The code will be more compact and generate less instructions. I believe CET
series can do the same change [*]. Performance here isn't critical. I just
think it looks cumbersome to repeat the same pattern for 8 (and more with
CET considered) MSRs.

[*]: https://lore.kernel.org/kvm/20240219074733.122080-21-weijiang.yang@xxxxxxxxx/

> #endif
> case MSR_IA32_SYSENTER_CS:
> if (is_guest_mode(vcpu))
>diff --git a/arch/x86/kvm/x86.c b/arch/x86/kvm/x86.c
>index 363b1c080205..4e8d60f248e3 100644
>--- a/arch/x86/kvm/x86.c
>+++ b/arch/x86/kvm/x86.c
>@@ -1451,6 +1451,9 @@ static const u32 msrs_to_save_base[] = {
> MSR_STAR,
> #ifdef CONFIG_X86_64
> MSR_CSTAR, MSR_KERNEL_GS_BASE, MSR_SYSCALL_MASK, MSR_LSTAR,
>+ MSR_IA32_FRED_RSP0, MSR_IA32_FRED_RSP1, MSR_IA32_FRED_RSP2,
>+ MSR_IA32_FRED_RSP3, MSR_IA32_FRED_STKLVLS, MSR_IA32_FRED_SSP1,
>+ MSR_IA32_FRED_SSP2, MSR_IA32_FRED_SSP3, MSR_IA32_FRED_CONFIG,
> #endif
> MSR_IA32_TSC, MSR_IA32_CR_PAT, MSR_VM_HSAVE_PA,
> MSR_IA32_FEAT_CTL, MSR_IA32_BNDCFGS, MSR_TSC_AUX,
>@@ -1892,6 +1895,30 @@ static int __kvm_set_msr(struct kvm_vcpu *vcpu, u32 index, u64 data,
> return 1;
>
> data = (u32)data;
>+ break;
>+ case MSR_IA32_FRED_RSP0 ... MSR_IA32_FRED_CONFIG:
>+ if (index != MSR_IA32_FRED_STKLVLS && is_noncanonical_address(data, vcpu))
>+ return 1;
>+ if ((index >= MSR_IA32_FRED_RSP0 && index <= MSR_IA32_FRED_RSP3) &&
>+ (data & GENMASK_ULL(5, 0)))
>+ return 1;
>+ if ((index >= MSR_IA32_FRED_SSP1 && index <= MSR_IA32_FRED_SSP3) &&
>+ (data & GENMASK_ULL(2, 0)))
>+ return 1;
>+
>+ if (host_initiated) {
>+ if (!kvm_cpu_cap_has(X86_FEATURE_FRED))
>+ return 1;

Should be:
if (!kvm_cpu_cap_has(X86_FEATURE_FRED) && data)

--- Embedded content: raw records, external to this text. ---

import Summits.BirchSwinnertonDyer.BirchSwinnertonDyer.Theorems.ManinLocalTwoThreeOddTameUnitTwist
import Summits.BirchSwinnertonDyer.BirchSwinnertonDyer.Theorems.ManinLocalTwoThreeDegeneracyUnitTwistSquarefull
import Summits.BirchSwinnertonDyer.Rank1Residual.ManinAdditive.TowerUnitTwist
import HarnessLib

/-!
# E-es-87, E-es-87±, E-es-89, E-es-90 HOLD — the four squarefull KP/polar witness laws of `…KatoCurveKPWitness` closed BY NAME,
# UNCONDITIONALLY (no modularity binder), and `3 ∤ c(W)` per Kosters–Pannekoek class modulo F₃♮ at `W` alone

Summit `BirchSwinnertonDyer`, route `ManinLocalTwoThree` (cell bsd-f2-manin), crux C3 `ManinPrimeToThreeAtNine`
(stmt-BirchSwinnertonDyer-22968).  The files `…KPWitnessSquarefull` / `…KPWitnessSquarefullKPNeOne` proved these laws GIVEN
`exists_isNewformOf` (used only to get `W` additive at `3` from `9 ∣ N`).  That binder is unnecessary: the tree's
`KatoCurve.additive_of_sq_dvd_level` (typer p667119, from `IsNewformOf.dvd_level_iff_dvd_conductorNorm`) gives additivity at `p`
from `p² ∣ N` for ANY newform datum, with no modularity input.  Hence, route-cone-free and unconditional:

* `threeAdicKPWitnessOfKPZeroSquarefull_holds` — **E-es-87** (ā = 0, squarefull, plus index prime to `3`) HOLDS;
* `threeAdicKPWitnessOfKPNeOneSquarefull_holds` — **E-es-87±** (ā ≠ +1) HOLDS (via E-es-87♭⁺ at every level, THEOREM B″);
* `threeAdicKPWitnessOfDegeneracyThreePlusIndex_holds` — **E-es-89** (ā ≠ −1, ratio-`3` degeneracy index) HOLDS;
* `threeAdicPolarWitnessOfDegeneracyNinePlusIndex_holds` — **E-es-90** (every class, ratio-`9` degeneracy index, POLAR) HOLDS;
* `threeAdicPolarWitness_squarefull_of_degeneracyLoopLawNine'` — **E-es-66 on the squarefull locus ⟸ E-es-68₉**, no other input;
* `not_three_dvd_maninConstant_squarefull_of_kp_ne_one` / `…_of_degeneracyThree` / `…_of_degeneracyLoopLawNine'` — **`3 ∤ D.c`**
  at squarefull `9 ∣ N` modulo F₃♮ at `W` (`KatoFactThreeAtKP W D.f`) ALONE (plus the f-specific index / E-es-68₉ for ā = +1; the
  Shimura plus index discharged by a second additive prime `q ≠ 3`, `q² ∣ N`).

HONEST FRAMING: the remaining condition is Kato's KP-indexed fact F₃♮ (a Literature `def`, derived reading) — and, for ā = +1, the
ratio-`3` index or the lattice law E-es-68₉.  C3, Manin's conjecture and BSD are NOT proved by this.  No definitions, no named facts,
no sorry.
-/

set_option linter.dupNamespace false
set_option autoImplicit false

noncomputable section

open scoped Classical MatrixGroups ModularForm ComplexConjugate

open CongruenceSubgroup Complex Literature.NumberTheory.EllipticCurves
  Literature.NumberTheory.EllipticCurves.ModularForms
  Summit.BirchSwinnertonDyer.Rank1Residual.ManinAdditive.Gamma1Lattice
  Summit.BirchSwinnertonDyer.Rank1Residual.ManinAdditive.KatoCurve

namespace Summit.BirchSwinnertonDyer.BirchSwinnertonDyer.Theorems.ManinLocalTwoThree

/-! ### §1 The four laws BY NAME, unconditionally -/

/-- **E-es-87 `ThreeAdicKPWitnessOfKPZeroSquarefull` HOLDS** (ā = 0: E-es-87♭ + additivity at `3` from `9 ∣ N` by
`KatoCurve.additive_of_sq_dvd_level`, empty Euler product, ρ = 1). -/
theorem threeAdicKPWitnessOfKPZeroSquarefull_holds : ThreeAdicKPWitnessOfKPZeroSquarefull := by
  intro W _ _ N _ D _ h9 hsq h0 hpi
  have h3 : 3 ∣ N := dvd_trans (by norm_num) h9
  have hadd := additive_of_sq_dvd_level 3 W D.f D.isNewformOf h9
  obtain ⟨m, hm, χ, r, hcop, hprim, hne, hord, hev, hr, hu⟩ :=
    tameUnitTwistOfPlusIndexPrimeToThree D.f D.isNewformOf.1 D.isNewformOf.coeffField_eq_bot h3 hpi
  have hempty : (N.primeFactors.filter fun ℓ ↦ ¬ ℓ ^ 2 ∣ N) = ∅ :=
    Finset.filter_eq_empty_iff.mpr fun ℓ hℓ h ↦ h (hsq ℓ hℓ)
  refine ⟨m, hm, χ, r, 1, D.isNewformOf, hadd.1, hadd.2, hcop, hprim, hne, hord, ?_, hev, by simp, ?_, ?_⟩
  · rw [h0, mul_zero]; exact zero_ne_one
  · rw [hempty, Finset.prod_empty, one_mul, hr]
  · intro s hs
    have : (s : ℂ) * r * ((1 : ℚ) : ℂ) / 3 = (s : ℂ) * r / 3 := by push_cast; ring
    rw [this]
    exact hu s hs

/-- **E-es-87± `ThreeAdicKPWitnessOfKPNeOneSquarefull` HOLDS** (ā ≠ +1: E-es-87♭⁺ at every level via THEOREM B″, odd order
⟹ `χ(3) ≠ −1`; additivity from `9 ∣ N`). -/
theorem threeAdicKPWitnessOfKPNeOneSquarefull_holds : ThreeAdicKPWitnessOfKPNeOneSquarefull :=
  fun W _ _ _ _ D _ h9 hsq h1 hpi ↦
    threeAdicKPWitness_of_plusIndexPrimeTo_of_kp_ne_one W D (additive_of_sq_dvd_level 3 W D.f D.isNewformOf h9) h9 hsq h1 hpi

/-- **E-es-89 `ThreeAdicKPWitnessOfDegeneracyThreePlusIndex` HOLDS** (THEOREM U (a): ratio-`3` degeneracy index ⟹ `χ(3) ≠ 1`,
the Kosters–Pannekoek clause for ā ≠ −1). -/
theorem threeAdicKPWitnessOfDegeneracyThreePlusIndex_holds : ThreeAdicKPWitnessOfDegeneracyThreePlusIndex := by
  intro W _ _ N _ D _ h9 hsq h1 hd3
  have h3 : 3 ∣ N := dvd_trans (by norm_num) h9
  have hadd := additive_of_sq_dvd_level 3 W D.f D.isNewformOf h9
  obtain ⟨m, hm, χ, r, hcop, hprim, hne, hord, h3a, hev, hr, hu⟩ :=
    tameKPUnitTwistOfDegeneracyThreePlusIndex D.isNewformOf.1 D.isNewformOf.coeffField_eq_bot h3 hd3
  have hkp : χ (3 : ZMod m) * kpSignThree W ≠ 1 := by
    rcases kpSignThree_mem W with h | h | h
    · rw [h, mul_zero]; exact zero_ne_one
    · rw [h, mul_one]; exact h3a
    · exact absurd h h1
  have hempty : (N.primeFactors.filter fun ℓ ↦ ¬ ℓ ^ 2 ∣ N) = ∅ :=
    Finset.filter_eq_empty_iff.mpr fun ℓ hℓ h ↦ h (hsq ℓ hℓ)
  refine ⟨m, hm, χ, r, 1, D.isNewformOf, hadd.1, hadd.2, hcop, hprim, hne, hord, hkp, hev, by simp, ?_, ?_⟩
  · rw [hempty, Finset.prod_empty, one_mul, hr]
  · intro s hs
    have : (s : ℂ) * r * ((1 : ℚ) : ℂ) / 3 = (s : ℂ) * r / 3 := by push_cast; ring
    rw [this]
    exact hu s hs

/-- **E-es-90 `ThreeAdicPolarWitnessOfDegeneracyNinePlusIndex` HOLDS** (THEOREM U (b), class-blind POLAR witness; additivity at
`3` from `9 ∣ N`). -/
theorem threeAdicPolarWitnessOfDegeneracyNinePlusIndex_holds : ThreeAdicPolarWitnessOfDegeneracyNinePlusIndex :=
  fun W _ _ _ _ D _ h9 hsq hd ↦
    threeAdicPolarWitness_of_degeneracyNinePlusIndex W D (additive_of_sq_dvd_level 3 W D.f D.isNewformOf h9) h9 hsq hd

/-- **E-es-66 on the SQUAREFULL locus ⟸ E-es-68₉**, with NO other input (the leaf's `polarWitness_of_e90_of_lawNine` fed with
E-es-90 HOLDS). -/
theorem threeAdicPolarWitness_squarefull_of_degeneracyLoopLawNine' (h68 : DegeneracyLoopLawNine)
    (W : WeierstrassCurve ℚ) [W.IsElliptic] [W.IsGloballyMinimal] {N : ℕ} [NeZero N] (D : ModularParametrizationData W N)
    (hopt : ∀ z ∈ D.L.lattice, ∃ w ∈ periodLattice D.f, z = D.c * w)
    (h9 : 3 ^ 2 ∣ N) (hsq : IsSquarefull N) (hpi : PlusIndexPrimeTo 3 D.f) : ThreeAdicPolarWitness W W D.f :=
  polarWitness_of_e90_of_lawNine threeAdicPolarWitnessOfDegeneracyNinePlusIndex_holds h68 W D hopt h9 hsq hpi

/-! ### §2 `3 ∤ c(W)` at squarefull level modulo F₃♮ at `W` alone -/

/-- **ā ≠ +1, composite squarefull `9 ∣ N`**: `3 ∤ D.c` modulo F₃♮ at `W` (`KatoFactThreeAtKP W D.f`) — no lattice law, no modularity
binder (E-es-87± HOLDS; plus index by the Hecke sieve at a second additive prime `q ≠ 3`). [cite: Kato2004Asterisque, Thm. 12.5 (1) (p. 221)] -/
theorem not_three_dvd_maninConstant_squarefull_of_kp_ne_one
    (W : WeierstrassCurve ℚ) [W.IsElliptic] [W.IsGloballyMinimal] {N : ℕ} [NeZero N]
    (D : ModularParametrizationData W N) (hF : KatoFactThreeAtKP W D.f)
    (hopt : ∀ z ∈ D.L.lattice, ∃ w ∈ periodLattice D.f, z = D.c * w) (h9 : 3 ^ 2 ∣ N) (hsq : IsSquarefull N)
    (h1 : kpSignThree W ≠ 1) {q : ℕ} (hq : q.Prime) (hq3 : q ≠ 3) (hqN : q ^ 2 ∣ N) : ¬ (3 : ℤ) ∣ D.c :=
  not_three_dvd_maninConstant_of_e87pm_of_kp threeAdicKPWitnessOfKPNeOneSquarefull_holds W D hF hopt h9 hsq h1 hq hq3 hqN

/-- **ā ≠ −1, squarefull, ratio-`3` degeneracy index**: `3 ∤ D.c` modulo F₃♮ at `W` (E-es-89 HOLDS). [cite: Kato2004Asterisque, Thm. 12.5 (1) (p. 221)] -/
theorem not_three_dvd_maninConstant_squarefull_of_degeneracyThree
    (W : WeierstrassCurve ℚ) [W.IsElliptic] [W.IsGloballyMinimal] {N : ℕ} [NeZero N]
    (D : ModularParametrizationData W N) (hF : KatoFactThreeAtKP W D.f)
    (hopt : ∀ z ∈ D.L.lattice, ∃ w ∈ periodLattice D.f, z = D.c * w) (h9 : 3 ^ 2 ∣ N) (hsq : IsSquarefull N)
    (h1 : kpSignThree W ≠ -1) (hd3 : DegeneracyPlusIndexPrimeTo 3 3 D.f) : ¬ (3 : ℤ) ∣ D.c :=
  not_three_dvd_maninConstant_of_e89_of_kp threeAdicKPWitnessOfDegeneracyThreePlusIndex_holds W D hF hopt h9 hsq h1 hd3

/-- **Every class, composite squarefull, from E-es-68₉**: `3 ∤ D.c` modulo F₃♮ at `W` and the ratio-`9` degeneracy-loop law.
[cite: Kato2004Asterisque, Thm. 12.5 (1) (p. 221)] -/
theorem not_three_dvd_maninConstant_squarefull_of_degeneracyLoopLawNine' (h68 : DegeneracyLoopLawNine)
    (W : WeierstrassCurve ℚ) [W.IsElliptic] [W.IsGloballyMinimal] {N : ℕ} [NeZero N]
    (D : ModularParametrizationData W N) (hF : KatoFactThreeAtKP W D.f)
    (hopt : ∀ z ∈ D.L.lattice, ∃ w ∈ periodLattice D.f, z = D.c * w) (h9 : 3 ^ 2 ∣ N) (hsq : IsSquarefull N)
    {q : ℕ} (hq : q.Prime) (hq3 : q ≠ 3) (hqN : q ^ 2 ∣ N) : ¬ (3 : ℤ) ∣ D.c :=
  not_three_dvd_maninConstant_of_degeneracyLoopLawNine_squarefull h68 W D (katoFactThreeAt_of_kp W D.f hF)
    (additive_of_sq_dvd_level 3 W D.f D.isNewformOf h9) hopt h9 hsq hq hq3 hqN

end Summit.BirchSwinnertonDyer.BirchSwinnertonDyer.Theorems.ManinLocalTwoThree

end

KVM ABI allows userspace to write only 0 if guests cannot enumerate the
feature. And even better, your next version can be on top of Sean's series

https://lore.kernel.org/kvm/20240425181422.3250947-1-seanjc@xxxxxxxxxx/T/#md00be687770e1e658fc9fe0eac20b5f0bd230e4c

this way, you can get rid of the "host_initiated" check.